O Comité Olímpico Internacional não tem limites


1. E os países árabes também não (e o petróleo?). Com efeito, a recente sessão plenária, realizada em Paris, do Comité Olímpico Internacional (COI), veio a aprovar, por unanimidade, a realização dos Jogos Olímpicos Electrónicos, ou, dito de outra forma, dos Olympic Esports Games. Como afirmado pelos responsáveis do COI, trata-se de entrar numa outra era, caminhando com o sentido dos tempos modernos, em que os esports — referência aqui usada por mera simplicidade de escrita — são uma realidade omnipresente, ainda dotada de um grau de crescimento impressionante, movendo ainda milhões e milhões de dólares (ou euros).

2. Este passo vem no seguimento de todo um procedimento do COI, desde a negação ao estado actual, passando pelo incentivar das federações desportivas internacionais a integrarem as modalidades desportivas em modo virtual, tais como o futebol, ténis, basquetebol ou o automobilismo. Disso nos ocupámos aqui, com um texto intitulado “O 2 de Julho de 2024 e o novo ‘desporto’”, publicado a 5 de Julho, a propósito de uma conferência parlamentar organizada pelo Partido Socialista sobre a temática dos esports. Em particular, no nosso caso, sobre a sua regulação, a nível internacional e nacional.

3. A responsabilidade pela organização foi endereçada, pelo COI, à Arábia Saudita (ao seu Comité Olímpico), por um período de 12 anos (!!), estando prevista a realização da primeira edição já em 2025. Muitos aspectos encontram-se ainda em aberto ou, pelo menos, não são públicos. Serão três edições ou serão realizados de dois em dois anos? Que jogos serão recolhidos e afastados do programa olímpico?

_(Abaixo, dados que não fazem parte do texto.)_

import Literature.IUT.HodgeArakelov.RadialExamplesEx18iiProofs
import Literature.IUT.HodgeArakelov.GaloisPairRigidityMonoAnalytic
import Literature.IUT.HodgeArakelov.GoodPrimeKummerBridgeHolds
import Literature.IUT.HodgeArakelov.AbsTopMonoidsGenuineIsometriesProofs
import Literature.IUT.HodgeArakelov.TemperedThetaMonoidsSubdagStatements
import Literature.AnabelianGeometry.AbsoluteAnabelian.MonoidKummerMapsProofs
import HarnessLib

/-!
# [IUTchII] Rmk 1.11.1 (i) (a) and Prop 4.2 (i) AT THE GENUINE PRODUCERS — the named inputs `Rmk1111_a A`,
# `IsTMPair`, «of mono-analytic type» DISCHARGED for `genuineOfModel` / `genuineOfModelIsm` (proof-only)

S. Mochizuki, *Inter-universal Teichmüller theory II*, kurims manuscript (Dec. 2020): §1 Example 1.8 (ii) p. 36
(«(∗⊳) … an MLF-Galois TM-pair … isomorphic to the MLF-Galois TM-pair determined by the natural action of `G_k` on
`O^⊳_k̄`»), Remark 1.11.1 (i) (a) pp. 49–50 («the group of automorphisms of the … MLF-Galois TM-pair `G ↷ O^⊳(G)`
maps bijectively [i.e., by forgetting `O^⊳(G)`] onto the group of automorphisms of the topological group `G`
[cf. [AbsTopIII], Proposition 3.2, (iv)]»), §4 Proposition 4.2 (i) p. 124 [claim: Mochizuki2012, status: disputed]
(IUTchII §1 Rmk 1.11.1 (i), kurims pp.49-50). Record-only vocabulary under the claim key `Mochizuki2012` (D-0012,
disputed); abc-iut cell, layer L6, seat abc-iut-w6-d010 (row «RMK1111A-GENUINE», sequel of p428606). PROOF-ONLY
(no `def` / `structure` / `instance`).

The tree holds CONDITIONAL discharges over an ABSTRACT inhabitant `A : AbsTopMonoids S` of abc-iut-L6-t1's
[AbsTopIII]-output interface, with the side conditions BY NAME:
* `Rmk1111_a_of_monoAnalyticLifts A hA hTM hMA hlift hdet : Rmk1111_a A` (abc-iut-L6-t23/w5,
  `GaloisPairRigidityMonoAnalytic`),
* `GoodPrimeKummer.prop42i_toPair A hA hTM f : Prop42i (A.toPair hA G) (A.toPair hA H) f` (abc-iut-L6-t5,
  `GoodPrimeKummerBridgeHolds`),
where `hA : A.ContinuityLaws`, `hTM : ∀ G, A.IsTMPair hA G`, `hMA : ∀ G, IsOfMonoAnalyticTypeMonoid .TM (A.toPair hA G)`,
and `hlift`, `hdet` are the [AbsTopIII] Prop. 3.2 (iv) lifting facts — the latter two PROVED in the tree
(`galoisIsoLiftsToTMPairIsoOfMonoAnalytic_holds` = F-0410, abc-iut-L6-t13 over abc-iut-L4-d3;
`pairIsoDeterminedByGalois_holds`, abc-iut-L4-t2 lineage). With `genuineOfModel_continuityLaws` /
`genuineOfModel_isTMPair` (p428606) the remaining side conditions hold for abc-iut-L6-t13's GENUINE-mod-`ε` producer
`AbsTopMonoids.genuineOfModel S C ε hΔ hq` (`O^⊳(G) = 𝒪_k̄^⊳`) and — the `O^⊳`/`M_TM` sides being definitionally the
same — for abc-iut-L6-d2's fully genuine `AbsTopMonoids.genuineOfModelIsm S C ε hΔ hq`. This file records:

* `genuineOfModel_isOfMonoAnalyticType` — the genuine pair `(G ↷ 𝒪_k̄^⊳)` is of MONO-ANALYTIC type ([AbsTopIII]
  Def. 3.1 (ii): isomorphic along `theta : G ⥲ Gal(k̄/k)` to the model pair with `ε_k = id`);
* `rmk1111_a_genuineOfModel`, `rmk1111_a_genuineOfModelIsm` — **IUTchII:Rmk1.11.1(i) (a) UNCONDITIONAL at the genuine
  producers**: `Aut(G ↷ O^⊳(G)) → Aut(G)` is bijective;
* `prop42i_genuineOfModel` — **IUTchII:Prop4.2(i)** (`GoodPrimeKummer.Prop42i`: exactly one equivariant monoid
  isomorphism over every `f : G ⥲ G*`) at the genuine pairs, unconditionally;
* `genuineOfModelIsm_continuityLaws`, `genuineOfModelIsm_isTMPair`, `genuineOfModelIsm_isTMPairMTM`,
  `genuineOfModelIsm_isOfMonoAnalyticType`, `prop42i_genuineOfModelIsm` — the same side conditions / conclusions
  re-typed at the fully genuine producer;
* `prop34iiUniradialContent_genuineOfModelIsm`, `prop34iiUniradialContent_genuineOfModel` — **junction J13 of the
  sub-DAG of IUTchII:Prop3.4(ii)** (abc-iut-w5-d169's `TemperedThetaMonoids.Prop34iiUniradialContent A G`, [IUTchII]
  Prop. 3.4 (ii) pp. 92–93 «fails to be compatible … with automorphisms of the pair `G_v ↷ (Ψ_{†C_v})^{×μ}` which arise
  from automorphisms of the pair `G_v ↷ (Ψ_{†C_v})^×` [cf. Remarks 1.11.1, (i), (b); 1.8.1]») HOLDS UNCONDITIONALLY at
  both genuine producers, for every `G`: the witness is INVERSION on `O^{×μ}(G)` (= the action of `−1 ∈ Ẑ^×` through
  `Ism(G)`, abc-iut-L6-d2's `actIsm_toIsm_negOneAut`), induced by the pair automorphism `(1, x ↦ x⁻¹)` of
  `G ↷ O^×(G)`, and induced by NO automorphism of `G ↷ O^⊳(G)` over `1` — the only one being the identity
  (`rmk1111_a_genuineOfModel`), while `O^{×μ}(G)` has a class `x` with `x⁻¹ ≠ x` (abc-iut-L6-d2's `actIsm_toIsm_ne_one`).
  The tree's closer `prop34ii_uniradialContent_of_rmk1111` (abc-iut-w5-d169 lineage) takes `Rmk1111_a`, `Rmk1111_b`
  and a `Ẑ^×`-action `zhatPow` on `O^×(G)` BY NAME; at the genuine producers J13 needs none of (b).

So the hypothesis `(ha : Rmk1111_a A)` taken BY NAME by the Prop. 3.4 (ii) closers is discharged when `A` is either
genuine producer, and J13 itself holds there outright; `Rmk1111_b` (kernel `= Ẑ^×`, [AbsTopIII] Prop. 3.3 (ii)) and
`Rmk181_statement` (LCFT) are NOT claimed. (abc-iut-w6-d016's `Rmk1111_a_of_isTMPair`, `GaloisPairRigidityForgetSurjective`,
reaches `Rmk1111_a A` from `hA`, `hTM` alone; the instance below goes through abc-iut-L6-t23's older closer — same conclusion.)
HONEST FRAMING: OUR kernel consequences of classical statements ([AbsTopIII] + LCFT inputs already proved in the
tree); nothing here bears on [IUTchIII] Cor. 3.12 or takes a side; typed ≠ proved for the abstract interface.
-/

noncomputable section

namespace Literature.IUT.HodgeArakelov

open CategoryTheory
open Literature.AnabelianGeometry.AbsoluteAnabelian

namespace AbsTopMonoids

open Genuine

variable (S : ThetaSetting.{0}) (C : MLFClosure.{0}) (ε : S.Gk ≃ₜ* (ModelMLFGaloisData.galois C.k C.K).tmPair.Pi)
  (hΔ : ∀ f : S.PiX ≃ₜ* S.PiX, S.DeltaX.map f.toMulEquiv.toMonoidHom = S.DeltaX)
  (hq : Nonempty (TopGroup.quot S.PiX S.DeltaX ≃ₜ* S.Gk))

/-! ## The genuine-mod-`ε` producer `genuineOfModel` -/

/-- **IUTchII:Ex1.8(ii)** / [AbsTopIII] Def. 3.1 (ii) «of mono-analytic type» HOLDS for the genuine pair
`(G ↷ O^⊳(G)) = (G ↷ 𝒪_k̄^⊳)` at every isomorph `G` of `G_k`: it is isomorphic, along `theta : G ⥲ Gal(k̄/k)`, to
abc-iut-L4-t2's mono-analytic model pair (`ε_k = id`, `isOfMonoAnalyticTypeMonoid_galois_tmPair`).
[claim: Mochizuki2012, status: disputed] (IUTchII §1 Ex 1.8 (ii), kurims p.36) -/
theorem genuineOfModel_isOfMonoAnalyticType (G : IsoClass S.Gk) :
    IsOfMonoAnalyticTypeMonoid .TM
      ((genuineOfModel S C ε hΔ hq).toPair (genuineOfModel_continuityLaws S C ε hΔ hq) G) := by
  refine isOfMonoAnalyticTypeMonoid_of_iso ?_ (isOfMonoAnalyticTypeMonoid_galois_tmPair C)
  exact
    { isoPi := (theta C ε G).symm
      isoM := MulEquiv.refl _
      smul_comm := fun σ m => by
        show σ • m = theta C ε G ((theta C ε G).symm σ) • m
        rw [ContinuousMulEquiv.apply_symm_apply] }

/-- **IUTchII:Rmk1.11.1(i) (a) UNCONDITIONAL at the genuine-mod-`ε` producer** (kurims pp. 49–50): forgetting
`O^⊳(G) = 𝒪_k̄^⊳`, `Aut(G ↷ O^⊳(G)) → Aut(G)` is a BIJECTION at every isomorph `G` of `G_k` — abc-iut-L6-t23/w5's
conditional discharge `Rmk1111_a_of_monoAnalyticLifts` with every side condition now a theorem: continuity laws
and `IsTMPair` (p428606), mono-analytic type (above), the lifting facts F-0410
`galoisIsoLiftsToTMPairIsoOfMonoAnalytic_holds` and `pairIsoDeterminedByGalois_holds` ([AbsTopIII] Prop. 3.2 (iv)).
[claim: Mochizuki2012, status: disputed] (IUTchII §1 Rmk 1.11.1 (i), kurims pp.49-50) -/
theorem rmk1111_a_genuineOfModel : Rmk1111_a (genuineOfModel S C ε hΔ hq) :=
  Rmk1111_a_of_monoAnalyticLifts (genuineOfModel S C ε hΔ hq) (genuineOfModel_continuityLaws S C ε hΔ hq)
    (genuineOfModel_isTMPair S C ε hΔ hq) (genuineOfModel_isOfMonoAnalyticType S C ε hΔ hq)
    galoisIsoLiftsToTMPairIsoOfMonoAnalytic_holds pairIsoDeterminedByGalois_holds

/-- **IUTchII:Prop4.2(i) at the genuine pairs** (kurims p. 124; abc-iut-L6-t5's `GoodPrimeKummer.Prop42i`): over
every isomorphism `f : G ⥲ G*` of isomorphs of `G_k` there is EXACTLY ONE `f`-equivariant monoid isomorphism
`𝒪_k̄^⊳ ⥲ 𝒪_k̄^⊳` between the genuine pairs — `prop42i_toPair` with its `IsTMPair` hypothesis discharged.
[claim: Mochizuki2012, status: disputed] (IUTchII §4 Prop 4.2 (i), kurims p.124) -/
theorem prop42i_genuineOfModel {G H : IsoClass S.Gk} (f : G ⟶ H) :
    GoodPrimeKummer.Prop42i ((genuineOfModel S C ε hΔ hq).toPair (genuineOfModel_continuityLaws S C ε hΔ hq) G)
      ((genuineOfModel S C ε hΔ hq).toPair (genuineOfModel_continuityLaws S C ε hΔ hq) H) (IsoClass.homIso f) :=
  GoodPrimeKummer.prop42i_toPair (genuineOfModel S C ε hΔ hq) (genuineOfModel_continuityLaws S C ε hΔ hq)
    (genuineOfModel_isTMPair S C ε hΔ hq) f

/-! ## The fully genuine producer `genuineOfModelIsm` (abc-iut-L6-d2): same `O^⊳` / `M_TM` sides -/

/-- The continuity laws HOLD for `genuineOfModelIsm` (its `O^⊳`/`M_TM` sides ARE those of `genuineOfModel`).
[claim: Mochizuki2012, status: disputed] (IUTchII §1 Ex 1.8 (ii), kurims p.36) -/
theorem genuineOfModelIsm_continuityLaws : (genuineOfModelIsm S C ε hΔ hq).ContinuityLaws :=
  ⟨(genuineOfModel_continuityLaws S C ε hΔ hq).isOpen_stabilizer_otri,
    (genuineOfModel_continuityLaws S C ε hΔ hq).isOpen_stabilizer_mtm⟩

/-- `IsTMPair` HOLDS for `genuineOfModelIsm` at every `G`. [claim: Mochizuki2012, status: disputed]
(IUTchII §1 Ex 1.8 (ii), kurims p.36) -/
theorem genuineOfModelIsm_isTMPair (G : IsoClass S.Gk) :
    (genuineOfModelIsm S C ε hΔ hq).IsTMPair (genuineOfModelIsm_continuityLaws S C ε hΔ hq) G :=
  genuineOfModel_isTMPair S C ε hΔ hq G

/-- `IsTMPairMTM` HOLDS for `genuineOfModelIsm` at every `Π`. [claim: Mochizuki2012, status: disputed]
(IUTchII §1 Ex 1.8 (ii), kurims p.36) -/
theorem genuineOfModelIsm_isTMPairMTM (P : IsoClass S.PiX) :
    (genuineOfModelIsm S C ε hΔ hq).IsTMPairMTM (genuineOfModelIsm_continuityLaws S C ε hΔ hq) P :=
  genuineOfModel_isTMPairMTM S C ε hΔ hq P

/-- «Of mono-analytic type» HOLDS for the pairs of `genuineOfModelIsm`. [claim: Mochizuki2012, status: disputed]
(IUTchII §1 Ex 1.8 (ii), kurims p.36) -/
theorem genuineOfModelIsm_isOfMonoAnalyticType (G : IsoClass S.Gk) :
    IsOfMonoAnalyticTypeMonoid .TM
      ((genuineOfModelIsm S C ε hΔ hq).toPair (genuineOfModelIsm_continuityLaws S C ε hΔ hq) G) :=
  genuineOfModel_isOfMonoAnalyticType S C ε hΔ hq G

/-- **IUTchII:Rmk1.11.1(i) (a) UNCONDITIONAL at the fully genuine producer** `genuineOfModelIsm` (abc-iut-L6-d2;
companion of its `rmk1111_d_genuineOfModelIsm`): `Aut(G ↷ O^⊳(G)) → Aut(G)` is bijective.
[claim: Mochizuki2012, status: disputed] (IUTchII §1 Rmk 1.11.1 (i), kurims pp.49-50) -/
theorem rmk1111_a_genuineOfModelIsm : Rmk1111_a (genuineOfModelIsm S C ε hΔ hq) :=
  rmk1111_a_genuineOfModel S C ε hΔ hq

/-- **IUTchII:Prop4.2(i)** at the pairs of the fully genuine producer. [claim: Mochizuki2012, status: disputed]
(IUTchII §4 Prop 4.2 (i), kurims p.124) -/
theorem prop42i_genuineOfModelIsm {G H : IsoClass S.Gk} (f : G ⟶ H) :
    GoodPrimeKummer.Prop42i ((genuineOfModelIsm S C ε hΔ hq).toPair (genuineOfModelIsm_continuityLaws S C ε hΔ hq) G)
      ((genuineOfModelIsm S C ε hΔ hq).toPair (genuineOfModelIsm_continuityLaws S C ε hΔ hq) H) (IsoClass.homIso f) :=
  prop42i_genuineOfModel S C ε hΔ hq f

/-! ## Junction J13 of IUTchII:Prop3.4(ii) at the genuine producers -/

/-- **IUTchII:Prop3.4(ii), junction J13, UNCONDITIONAL at the fully genuine producer** `genuineOfModelIsm`
(kurims pp. 92–93 «fails to be compatible … with automorphisms of the pair `G_v ↷ (Ψ_{†C_v})^{×μ}` which arise from
automorphisms of the pair `G_v ↷ (Ψ_{†C_v})^×` [cf. Remarks 1.11.1, (i), (b); 1.8.1]»; abc-iut-w5-d169's checkable content
`TemperedThetaMonoids.Prop34iiUniradialContent`): INVERSION on `O^{×μ}(G)` commutes with `G`, is induced by the pair
automorphism `(1, x ↦ x⁻¹)` of `G ↷ O^×(G)` (the action of `−1 ∈ Ẑ^×`), and is induced by NO automorphism of the TM-pair
`G ↷ O^⊳(G)` over `1 ∈ Aut(G)` — the only such being the identity (`rmk1111_a_genuineOfModel`), whereas `O^{×μ}(G)`
has a class with `x⁻¹ ≠ x` (abc-iut-L6-d2's `actIsm_toIsm_ne_one` / `actIsm_toIsm_negOneAut`).
[claim: Mochizuki2012, status: disputed] (IUTchII §3 Prop 3.4 (ii), kurims pp.92-93) -/
theorem prop34iiUniradialContent_genuineOfModelIsm (G : IsoClass S.Gk) :
    TemperedThetaMonoids.Prop34iiUniradialContent (genuineOfModelIsm S C ε hΔ hq) G := by
  -- a class of `O^{×μ}(G)` not fixed by inversion (L6-d2: `−1 ∈ Ẑ^×` acts by inversion, non-trivially)
  have hx : ∃ y : (genuineOfModelIsm S C ε hΔ hq).Oxmu G, y⁻¹ ≠ y := by
    by_contra hall
    refine actIsm_toIsm_ne_one S C ε hΔ hq G (MulEquiv.ext fun y => ?_)
    rw [actIsm_toIsm_negOneAut, MulAut.one_apply]
    by_contra hy
    exact hall ⟨y, hy⟩
  obtain ⟨y, hy⟩ := hx
  obtain ⟨x, rfl⟩ := QuotientGroup.mk_surjective y
  refine ⟨MulEquiv.inv _, fun g z => map_inv ((genuineOfModelIsm S C ε hΔ hq).actOxmu G g) z |>.symm, ?_, ?_⟩
  · -- induced by the pair automorphism `(1, inversion)` of `G ↷ O^×(G)`
    refine ⟨⟨((1 : Aut G), MulEquiv.inv _), fun g m => ?_⟩, rfl, fun z => rfl⟩
    exact map_inv ((genuineOfModelIsm S C ε hΔ hq).actOunits G g) m
  · -- not induced by any automorphism of `G ↷ O^⊳(G)` over `1`: the only one is the identity ((a))
    intro q hq1
    have hq' : q = 1 :=
      (rmk1111_a_genuineOfModelIsm S C ε hΔ hq G).1 (hq1.trans (rfl : PairAut.forget (1 :
        PairAut G ((genuineOfModelIsm S C ε hΔ hq).Otri G) ((genuineOfModelIsm S C ε hΔ hq).actOtri G)) = 1).symm)
    subst hq'
    refine ⟨x, ?_⟩
    have hmap : Units.map (1 : PairAut G ((genuineOfModelIsm S C ε hΔ hq).Otri G)
        ((genuineOfModelIsm S C ε hΔ hq).actOtri G)).1.2.toMonoidHom x = x := Units.ext rfl
    rw [hmap]
    intro h
    exact hy (by simpa using h.symm)

/-- **IUTchII:Prop3.4(ii), junction J13, UNCONDITIONAL at the genuine-mod-`ε` producer** `genuineOfModel` (its
`O^⊳`/`O^×`/`O^{×μ}` sides and `G`-actions ARE those of `genuineOfModelIsm`; J13 does not mention `Ism`).
[claim: Mochizuki2012, status: disputed] (IUTchII §3 Prop 3.4 (ii), kurims pp.92-93) -/
theorem prop34iiUniradialContent_genuineOfModel (G : IsoClass S.Gk) :
    TemperedThetaMonoids.Prop34iiUniradialContent (genuineOfModel S C ε hΔ hq) G :=
  prop34iiUniradialContent_genuineOfModelIsm S C ε hΔ hq G

end AbsTopMonoids

end Literature.IUT.HodgeArakelov

end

Neste último aspecto, o COI vem sempre afirmando que estarão de fora os jogos que envolvam uma “violência visível” com a utilização de armas. A ver vamos.

4. Não colocando em crise o evento em perspectiva, não podemos deixar de frisar que não são conhecidos os valores — por certo nada diminutos — que estão em jogo e os proveitos que daí reverterão para essa entidade sem fins lucrativos, o Comité Olímpico Internacional.

Por outro lado, esta decisão atípica de atribuição à Arábia Saudita, sem o surgir das habituais candidaturas “a concurso”, deixa muito espaço nubloso. E, mais uma vez, representa uma afirmação de um país árabe do petróleo, naquilo que muitos entendem ser uma forma de sportswash, agora, em bom rigor de conceitos, “esportswashing”.

5. Relembrando o “testamento” de José Manuel Constantino (entrevista na revista Visão de 25 de Julho passado): “O olimpismo é hoje um negócio puro e duro, vendido aos patrocinadores, com muito dinheiro distribuído pelos comités olímpicos nacionais, e, portanto, está completamente subjugado ao neoliberalismo e ao negócio. E o exemplo mais gritante disto é essa ideia peregrina de integrar os desportos electrónicos no sistema das práticas desportivas. Não há outra razão, que ajude a explicar esta circunstância, que não seja o negócio”.